You can run that as the build user. It will create a subdirectory called repodata containing package metainformation. If you have a lot of personal packages or if you want something faster, you can replace createrepo with createrepo_c, a version of createrepo written in C that’s supposed to be much faster. For my simple use case, I barely notice any difference between the two. You’ll have to run that command every time you add or remove packages from the repository, to update their metainformation.

The final step is telling dnf there’s a repository there. That’s as easy as creating a file under /etc/yum.repos.d with information about it. I called mine localrepo.repo and it has the following contents:

[localrepo]
name=localrepo
baseurl=file:///home/build/rpmbuild/RPMS
enabled=1
gpgcheck=0
metadata_expire=60s
priority=80

The base URL mentions the path to the local directory. The repo is also enabled and its packages are not signed, so the GPG check is disabled. Metadata expires after 60 seconds and needs to be rechecked then. That’s handy so you won’t have to use dnf’s --refresh option all the time while working with your local repository. The last line contains a numeric priority value.

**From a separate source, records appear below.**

import Mathlib
import Summits.Ventures.HodgeRepro.OcticCMPointSixModel
import Summits.Ventures.HodgeRepro.OcticCMPointEightSign

/-!
# OcticCMPointSixSign — the conductor-`6` root numbers at `𝔭 | 5` of the octic point

Blind re-derivation cell `pub-hodge-repro`, seat night-2 (gen 5).  Target tree path
`lean/Summits/Ventures/HodgeRepro/OcticCMPointSixSign.lean`.  On `R6 = 𝒪/𝔭⁶ = R8 ⧸ (5w²)` of
`OcticCMPointSixModel.lean` (the descended conjugation `σ₆`, the primitive `σ`-odd `ψ̃₆(ȳ) = ψ̃₈(w² y)`, the ideal
`I₆ = q((w³))` with `I₆ · I₆ = 0` and `ψ̃₆`-annihilator `I₆`):

* **The `σ`-fixed representative.**  `σ₆(ā) ≡ ā` mod `I₆` means `σ(a) − a ∈ (w³)` in `R8` (`J ⊆ (w³)`), whose
  `w`-coordinate `−2c₁` lies in `5ℤ/25`, so `c₁ w ∈ 5R8 ⊆ (w³)` (`5 = w³(w³ − w)`) and `ā ≡ q(evenPart a)` mod `I₆`
  (`sub_evenPart_mem_I6`); `q(evenPart a)` is `σ₆`-fixed with `ψ̃₆ = 1` (`top(w² (c₀ + c₂w²)) = 0`).
* **`eps_six`**: for EVERY conjugate-dual character `ρ` of `(𝒪/𝔭⁶)^×` of conductor exactly `6` (`ρ(1 + z) = ψ̃₆(a z)`
  on `I₆`, `a` a unit) and `κ` with `κ |I₆| = 1`: `ε(½, ρ, ψ̃₆) = ρ(ϖ)^n · ρ(a₀)^{−1}` with `a₀` a `σ₆`-fixed unit
  `≡ a` mod `I₆` and `ρ(a₀)² = 1` — the conductor-`6` row of the table, of the same shape as `c = 2, 4, 8`;
  `eps_six_of_trivial` (`ε = ρ(ϖ)^n` for `ρ` trivial on the `σ₆`-fixed units), `E3_six`.

REMARK.  `|I₆| = 125 = |𝒪/𝔭⁶|^{1/2}` (numerics/six_model.py: `|(w³)/J| = 125`) is not formalised; the statements
carry `κ` with `κ |I₆| = 1`, which is Kudla's `κ = |R|^{−1/2}`.

**What this is not.**  Conductors `5` and `7` (odd) and the four `χ′_j` of the face are NOT here.  Nothing here says
anything about the status of the Hodge conjecture for CM abelian varieties, which is NOT proved.
-/

set_option autoImplicit false

noncomputable section

open Polynomial Classical

namespace Summit.Ventures.HodgeRepro.PeriodCloser

namespace SixModel

open GaussSumStability EightModel

/-! ### `(w³) ⊇ 5R8 ⊇ J`, and the `w`-coordinate of an element of `(w³)` -/

/-- `5 = w³ (w³ − w)`. -/
theorem five_eq : (5 : R8) = w ^ 3 * (w ^ 3 - w) := by
  have hrel := w_rel
  have h6 := w_pow_six
  have h25 := twentyfive_eq_zero
  linear_combination hrel - h6 - w ^ 2 * h25

/-- The ideal `(w³)` of `R8`. -/
def W3 : Ideal R8 := Ideal.span {w ^ 3}

/-- `y ∈ (w³) ↔ y = w³ b`. -/
theorem mem_W3_iff (y : R8) : y ∈ W3 ↔ ∃ b, y = w ^ 3 * b := by
  rw [W3, Ideal.mem_span_singleton']
  constructor
  · rintro ⟨b, hb⟩
    exact ⟨b, by rw [← hb, mul_comm]⟩
  · rintro ⟨b, hb⟩
    exact ⟨b, by rw [hb, mul_comm]⟩

/-- `5 y ∈ (w³)`. -/
theorem five_mul_mem_W3 (y : R8) : 5 * y ∈ W3 :=
  (mem_W3_iff _).2 ⟨(w ^ 3 - w) * y, by rw [five_eq]; ring⟩

/-- `J ⊆ (w³)`. -/
theorem J_le_W3 (y : R8) (hy : y ∈ J) : y ∈ W3 := by
  obtain ⟨b, rfl⟩ := (mem_J_iff y).1 hy
  rw [show (5 : R8) * w ^ 2 * b = 5 * (w ^ 2 * b) by ring]
  exact five_mul_mem_W3 _

/-- `q y ∈ I₆ ↔ y ∈ (w³)` (as `J ⊆ (w³)`). -/
theorem q_mem_I6_iff (y : R8) : q y ∈ I6 ↔ y ∈ W3 := by
  rw [mem_I6_iff, mem_W3_iff]
  constructor
  · rintro ⟨b, hb⟩
    have : y - w ^ 3 * b ∈ J := by
      rw [← Ideal.Quotient.eq]
      exact hb
    obtain ⟨c, hc⟩ := (mem_J_iff _).1 this
    refine ⟨b + (w ^ 3 - w) * (w ^ 2 * c), ?_⟩
    have h5 := five_eq
    linear_combination hc + (w ^ 2 * c) * h5
  · rintro ⟨b, rfl⟩
    exact ⟨b, rfl⟩

/-- **`w³ a` in coordinates**: the `w`-coordinate of `w³ a` is `20 c₂`. -/
theorem w_cube_mul_comb (c₀ c₁ c₂ c₃ : ZMod 25) :
    w ^ 3 * (c₀ • (1 : R8) + c₁ • w + c₂ • w ^ 2 + c₃ • w ^ 3) =
      (20 * c₁) • (1 : R8) + (20 * c₂) • w + (20 * c₁ + 20 * c₃) • w ^ 2 + (c₀ + 20 * c₂) • w ^ 3 := by
  have h4 := w_pow_four
  have h5 := w_pow_five
  have h6 := w_pow_six
  have h20 : algebraMap (ZMod 25) R8 20 = 20 := map_ofNat _ _
  simp only [smul_eq_num, map_add, map_mul, h20]
  linear_combination (algebraMap (ZMod 25) R8 c₁) * h4 + (algebraMap (ZMod 25) R8 c₂) * h5 +
    (algebraMap (ZMod 25) R8 c₃) * h6

/-- The `w`-coordinate of an element of `(w³)` lies in `5ℤ/25`. -/
theorem coord_one_of_mem_W3 {y : R8} (hy : y ∈ W3) : ∃ d : ZMod 25, b4.repr y 1 = 5 * d := by
  obtain ⟨b, rfl⟩ := (mem_W3_iff y).1 hy
  rw [eq_comb b, w_cube_mul_comb, coords_comb]
  exact eq_five_mul_of_twenty_mul_eq_zero _ (by
    have : ∀ c : ZMod 25, 20 * (20 * c) = 0 := by decide
    exact this _)

/-- `2c ∈ 5ℤ/25` forces `c ∈ 5ℤ/25`. -/
theorem eq_five_mul_of_two_mul (c d : ZMod 25) (h : 2 * c = 5 * d) : ∃ d', c = 5 * d' := by
  revert c d; decide

/-! ### The `σ`-fixed representative mod `I₆` -/

/-- **`σ₆(q a) ≡ q a` mod `I₆` forces `q a ≡ q(evenPart a)` mod `I₆`**: `σ(a) − a = −2 (c₁w + c₃w³) ∈ (w³)`,
so `2c₁ ∈ 5ℤ/25`, `c₁ ∈ 5ℤ/25`, and `c₁ w ∈ 5R8 ⊆ (w³)`. -/
theorem sub_evenPart_mem_I6 (a : R8) (h : conj6 (q a) - q a ∈ I6) : q a - q (evenPart a) ∈ I6 := by
  rw [conj6_q, ← map_sub, q_mem_I6_iff] at h
  rw [← map_sub, q_mem_I6_iff]
  have hodd : a - evenPart a = oddPart a :=
    (eq_sub_of_add_eq (by rw [add_comm]; exact evenPart_add_oddPart a)).symm
  rw [hodd]
  -- `conj a − a = −(2 · oddPart a)`; subtract the `w³`-part
  rw [conj_sub_self] at h
  have h2 : 2 * oddPart a ∈ W3 := (W3.neg_mem_iff).1 h
  unfold oddPart at h2 ⊢
  have hc3 : (b4.repr a 3) • w ^ 3 ∈ W3 := (mem_W3_iff _).2 ⟨algebraMap (ZMod 25) R8 (b4.repr a 3), by
    rw [smul_eq_num]; ring⟩
  have h1 : (2 * b4.repr a 1) • w ∈ W3 := by
    have : (2 * b4.repr a 1) • w = 2 * (b4.repr a 1 • w + b4.repr a 3 • w ^ 3) - 2 * (b4.repr a 3 • w ^ 3) := by
      simp only [smul_eq_num, map_mul, map_ofNat]; ring
    rw [this]
    exact W3.sub_mem h2 (W3.mul_mem_left 2 hc3)
  obtain ⟨d, hd⟩ := coord_one_of_mem_W3 h1
  rw [show (2 * b4.repr a 1) • w = (0 : ZMod 25) • (1 : R8) + (2 * b4.repr a 1) • w + (0 : ZMod 25) • w ^ 2 +
    (0 : ZMod 25) • w ^ 3 by simp, coords_comb] at hd
  obtain ⟨d', hd'⟩ := eq_five_mul_of_two_mul _ _ hd
  refine W3.add_mem ?_ hc3
  rw [hd', mul_smul, show (5 : ZMod 25) • (d' • w) = 5 * (d' • w) by rw [smul_eq_num, map_ofNat]]
  exact five_mul_mem_W3 _

/-- `σ₆` fixes `q(evenPart a)`. -/
theorem conj6_q_evenPart (a : R8) : conj6 (q (evenPart a)) = q (evenPart a) := by
  rw [conj6_q, conj_evenPart]

/-- `ψ̃₆(q(evenPart a)) = 1`: `w² (c₀ + c₂ w²) = c₀ w² + c₂ (20 + 20 w²)` has top coefficient `0`. -/
theorem psi6_q_evenPart (a : R8) : psi6 (q (evenPart a)) = 1 := by
  rw [psi6_q, psiTilde_apply]
  have h4 := w_pow_four
  have : w ^ 2 * evenPart a = (20 * b4.repr a 2) • (1 : R8) + (0 : ZMod 25) • w + (b4.repr a 0 + 20 * b4.repr a 2) • w ^ 2 +
      (0 : ZMod 25) • w ^ 3 := by
    unfold evenPart
    have h20 : algebraMap (ZMod 25) R8 20 = 20 := map_ofNat _ _
    simp only [smul_eq_num, map_add, map_mul, map_zero, h20]
    linear_combination (algebraMap (ZMod 25) R8 (b4.repr a 2)) * h4
  rw [this, top_comb, AddChar.map_zero_eq_one]

/-- A unit of `R6` congruent mod `I₆` to `x₀` makes `x₀` a unit (`I₆ · I₆ = 0`). -/
theorem isUnit_of_sub_mem_I6 (a : R6ˣ) (a₀ : R6) (h : (a : R6) - a₀ ∈ I6) : IsUnit a₀ := by
  have hz : ((a⁻¹ : R6ˣ) : R6) * ((a : R6) - a₀) ∈ I6 := I6.mul_mem_left _ h
  have ho2 : (((a⁻¹ : R6ˣ) : R6) * ((a : R6) - a₀)) * (((a⁻¹ : R6ˣ) : R6) * ((a : R6) - a₀)) = 0 := I6_sq _ hz _ hz
  have hinv := Units.mul_inv a
  have heq : a₀ = (a : R6) * (1 - ((a⁻¹ : R6ˣ) : R6) * ((a : R6) - a₀)) := by
    linear_combination ((a : R6) - a₀) * hinv
  rw [heq]
  refine a.isUnit.mul (IsUnit.of_mul_eq_one (1 + ((a⁻¹ : R6ˣ) : R6) * ((a : R6) - a₀)) ?_)
  linear_combination -ho2

/-! ### The conductor-`6` root numbers -/

/-- **A conductor-`6` character exists** for every `a` (gen 1's extension theorem). -/
theorem exists_primitive_six (a : R6) : ∃ ρ : MulChar R6 ℂ, ∀ z ∈ I6, ρ (1 + z) = psi6 (a * z) :=
  exists_primitive_mulChar psi6 I6 I6_sq a

/-- **The conductor-`6` root number at `𝔭 | 5` of a conjugate-dual character**: for `ρ` with `ρ ∘ σ₆ = ρ⁻¹` on the
units and `ρ(1 + z) = ψ̃₆(a z)` on `I₆ = 𝔭³/𝔭⁶` (`a` a unit: conductor exactly `6`), and `κ |I₆| = 1`, there is a
`σ₆`-fixed unit `a₀ ≡ a` mod `I₆` with `ρ(a₀)² = 1` and `ε(½, ρ, ψ̃₆) = ρ(ϖ)^n · ρ(a₀)^{−1}`. -/
theorem eps_six (n : ℕ) (ρ : LocalChar R6) (hσ : ∀ x, ρ.unit (conj6 x) = ρ.unit⁻¹ x) (a : R6ˣ)
    (hρ : LocalChar.Primitive psi6 I6 ρ a) (κ : ℂ) (hκ : κ * (Fintype.card I6 : ℂ) = 1) :
    ∃ a₀ : R6ˣ, conj6 (a₀ : R6) = a₀ ∧ (a : R6) - a₀ ∈ I6 ∧ ρ.unit (a₀ : R6) * ρ.unit (a₀ : R6) = 1 ∧
      LocalChar.eps κ n ρ psi6 = ρ.piVal ^ n * (ρ.unit (a₀ : R6))⁻¹ := by
  have hconj : conj6 (a : R6) - a ∈ I6 :=
    LocalChar.conj_sub_mem psi6 I6 psiAnn_I6_iff conj6 conj6_conj6 conj6_mem_I6 psi6_conj6 ρ hσ a hρ
  obtain ⟨a', ha'⟩ := q_surjective (a : R6)
  rw [← ha'] at hconj
  have hsub := sub_evenPart_mem_I6 a' hconj
  rw [ha'] at hsub
  have hu := isUnit_of_sub_mem_I6 a _ hsub
  obtain ⟨h1, h2, -⟩ := LocalChar.eps_eq_of_conjDual κ n ρ psi6 I6 I6_sq psiAnn_I6_iff conj6 hσ psi6_conj6 a hρ hκ
    hu.unit (by rw [IsUnit.unit_spec]; exact conj6_q_evenPart a') (by rw [IsUnit.unit_spec]; exact hsub)
  refine ⟨hu.unit, ?_, ?_, h2, ?_⟩
  · rw [IsUnit.unit_spec]
    exact conj6_q_evenPart a'
  · rw [IsUnit.unit_spec]
    exact hsub
  · rw [h1, IsUnit.unit_spec, psi6_q_evenPart, mul_one]

/-- `ε(½, ρ, ψ̃₆) = ρ(ϖ)^n` for a conjugate-dual `ρ` of conductor exactly `6` trivial on the `σ₆`-fixed units. -/
theorem eps_six_of_trivial (n : ℕ) (ρ : LocalChar R6) (hσ : ∀ x, ρ.unit (conj6 x) = ρ.unit⁻¹ x)
    (hfix : ∀ u : R6ˣ, conj6 (u : R6) = u → ρ.unit (u : R6) = 1) (a : R6ˣ)
    (hρ : LocalChar.Primitive psi6 I6 ρ a) (κ : ℂ) (hκ : κ * (Fintype.card I6 : ℂ) = 1) :
    LocalChar.eps κ n ρ psi6 = ρ.piVal ^ n := by
  obtain ⟨a₀, hσa₀, -, -, heps⟩ := eps_six n ρ hσ a hρ κ hκ
  rw [heps, hfix a₀ hσa₀, inv_one, mul_one]

/-- **(E3) at `𝔭 | 5`, conductor `6`, for four conjugate-dual lines trivial on the `σ₆`-fixed units** is the
`ϖ`-part of N2. -/
theorem E3_six (n : ℕ) (ρ : Fin 4 → LocalChar R6) (hσ : ∀ j x, (ρ j).unit (conj6 x) = (ρ j).unit⁻¹ x)
    (hfix : ∀ j (u : R6ˣ), conj6 (u : R6) = u → (ρ j).unit (u : R6) = 1) (a : Fin 4 → R6ˣ)
    (hρ : ∀ j, LocalChar.Primitive psi6 I6 (ρ j) (a j)) (κ : ℂ) (hκ : κ * (Fintype.card I6 : ℂ) = 1)
    (hN2 : (ρ 0).piVal * (ρ 1).piVal = (ρ 2).piVal * (ρ 3).piVal) :
    LocalChar.eps κ n (ρ 0) psi6 * LocalChar.eps κ n (ρ 1) psi6 =
      LocalChar.eps κ n (ρ 2) psi6 * LocalChar.eps κ n (ρ 3) psi6 := by
  rw [eps_six_of_trivial n (ρ 0) (hσ 0) (hfix 0) (a 0) (hρ 0) κ hκ, eps_six_of_trivial n (ρ 1) (hσ 1) (hfix 1) (a 1) (hρ 1) κ hκ,
    eps_six_of_trivial n (ρ 2) (hσ 2) (hfix 2) (a 2) (hρ 2) κ hκ, eps_six_of_trivial n (ρ 3) (hσ 3) (hfix 3) (a 3) (hρ 3) κ hκ,
    ← mul_pow, hN2, mul_pow]

end SixModel

end Summit.Ventures.HodgeRepro.PeriodCloser

end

The lower the number, the higher the priority. The default priority is 99 according to dnf.conf(5) and that’s the priority of the official repos because they don’t set a value. If you use other non-official repositories like RPM Fusion, you’ll see they have their own priority value. You have to decide if you want your local repo to have higher or lower priority compared to others and put a numeric value there.

Going back to the rebuilt freetype package, dnf won’t insist anymore on reinstalling the official version, but it will update it if the official package version is considered more recent. Hopefully, you’ll notice font rendering has changed slightly, rebuild the package and reinstall it from your local repository.